Diurnal hepatic CYP3A11 contributes to chronotoxicity of the pyrrolizidine alkaloid retrorsine in mice
Published in Xenobiotica, 2021
Li Guo, Li Zhang, Haiman Xu, Pei Yu, Zhigang Wang, Danyi Lu, Min Chen, Baojian Wu
Pyrrolizidine alkaloids are a class of naturally occurring phytotoxins distributed in thousands of plants [e.g. Senecio, Ligularia, Eupatorium (Asteraceae), Crotalaria (Fabaceae), Heliotropium, and Cynoglossum (Boraginaceae) species] (Roeder 2000). Human and livestock poisoning events for pyrrolizidine alkaloid-containing plants have been reported in many countries such as Russia, Indian, Afghanistan, Jamaican, South African, Australia and America (Fu et al. 2004; Liu et al. 2010; Liang et al. 2011). Pyrrolizidine alkaloids cause toxicities to various tissues and organs including the liver, brain, lung and embryo (Tu et al. 1988; Buhler et al. 1991; Taylor et al. 1997; Roeder 2000; Fu et al. 2004).
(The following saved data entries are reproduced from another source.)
/-! ## Glue: the kernel law -/

section Kernel

variable {a κ : ℝ}

/-- The density `u ↦ e^{−a cosh(κu)}` is continuous. [folklore] -/
theorem continuous_kernel (a κ : ℝ) : Continuous fun u : ℝ => polyaKernel 0 a (κ * u) :=
  (continuous_polyaKernel 0 a).comp (continuous_const.mul continuous_id)

/-- The density is integrable (`a > 0`, `κ ≠ 0`). [folklore] -/
theorem integrable_kernel (ha : 0 < a) (hκ : 0 < κ) :
    Integrable fun u : ℝ => polyaKernel 0 a (κ * u) := by
  have h1 : Integrable fun t : ℝ => polyaKernel 0 a t := by
    simpa using (integrable_polyaKernel_zero ha).re
  exact h1.comp_mul_left' hκ.ne'

/-- `∫ e^{−a cosh(κu)} du ∈ (0, ∞)` as an extended real: not `⊤`. [folklore] -/
theorem lintegral_kernel_ne_top (ha : 0 < a) (hκ : 0 < κ) :
    (∫⁻ u, ENNReal.ofReal (polyaKernel 0 a (κ * u))) ≠ ⊤ :=
  (integrable_kernel ha hκ).lintegral_lt_top.ne

/-- `∫ e^{−a cosh(κu)} du ≠ 0`. [folklore] -/
theorem lintegral_kernel_ne_zero (a κ : ℝ) :
    (∫⁻ u, ENNReal.ofReal (polyaKernel 0 a (κ * u))) ≠ 0 := by
  refine ((lintegral_pos_iff_support (continuous_kernel a κ).measurable.ennreal_ofReal).2 ?_).ne'
  have : Function.support (fun u : ℝ => ENNReal.ofReal (polyaKernel 0 a (κ * u))) = Set.univ := by
    refine Set.eq_univ_of_forall fun u => ?_
    simp only [Function.mem_support, ne_eq, ENNReal.ofReal_eq_zero, not_le]
    exact polyaKernel_pos 0 a _
  simp [this]

/-- The kernel law is a probability measure. [folklore] -/
theorem isProbabilityMeasure_kernelMeasure (ha : 0 < a) (hκ : 0 < κ) :
    IsProbabilityMeasure (kernelMeasure a κ) := by
  refine ⟨?_⟩
  rw [kernelMeasure, Measure.smul_apply, withDensity_apply _ MeasurableSet.univ,
    Measure.restrict_univ, smul_eq_mul,
    ENNReal.inv_mul_cancel (lintegral_kernel_ne_zero a κ) (lintegral_kernel_ne_top ha hκ)]

/-- The normalising constant as a real number. [folklore] -/
theorem lintegral_kernel_eq (ha : 0 < a) (hκ : 0 < κ) :
    (∫⁻ u, ENNReal.ofReal (polyaKernel 0 a (κ * u))) =
      ENNReal.ofReal (∫ u, polyaKernel 0 a (κ * u)) :=
  (ofReal_integral_eq_lintegral_ofReal (integrable_kernel ha hκ)
    (Eventually.of_forall fun _ => polyaKernel_nonneg 0 a _)).symm

/-- Integrals against the kernel law: `∫ f dμ = (∫ k)⁻¹ • ∫ k • f`. [folklore] -/
theorem integral_kernelMeasure (ha : 0 < a) (hκ : 0 < κ) {E : Type*} [NormedAddCommGroup E]
    [NormedSpace ℝ E] (f : ℝ → E) :
    ∫ u, f u ∂(kernelMeasure a κ) =
      (∫ u, polyaKernel 0 a (κ * u))⁻¹ • ∫ u, polyaKernel 0 a (κ * u) • f u := by
  rw [kernelMeasure, integral_smul_measure, integral_withDensity_eq_integral_toReal_smul
    (continuous_kernel a κ).measurable.ennreal_ofReal
    (Eventually.of_forall fun _ => ENNReal.ofReal_lt_top), lintegral_kernel_eq ha hκ,
    ENNReal.toReal_inv, ENNReal.toReal_ofReal (integral_nonneg fun u => polyaKernel_nonneg 0 a _)]
  congr 1
  refine integral_congr_ae (Eventually.of_forall fun u => ?_)
  simp only [ENNReal.toReal_ofReal (polyaKernel_nonneg 0 a _)]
There are mainly two types of toxic pyrrolizidine alkaloids, namely, retronecine-type and otonecine-type. Retrorsine (RTS) is one of the most hepatotoxic retronecine-type alkaloids and is found mainly in Senecio genus (Buhler et al. 1991; Fu et al. 2004). RTS is a 12-membered macrocyclic diester alkaloid with an α, β-unsaturated double bond linked to the ester group at the C-7 position of the necine base (see Figure 1 for chemical structure) (Dai et al. 2010). Therefore, new strategies (i.e. the chronotherapeutic approach) are needed to reduce the toxicity of pyrrolizidine alkaloids (e.g. RTS).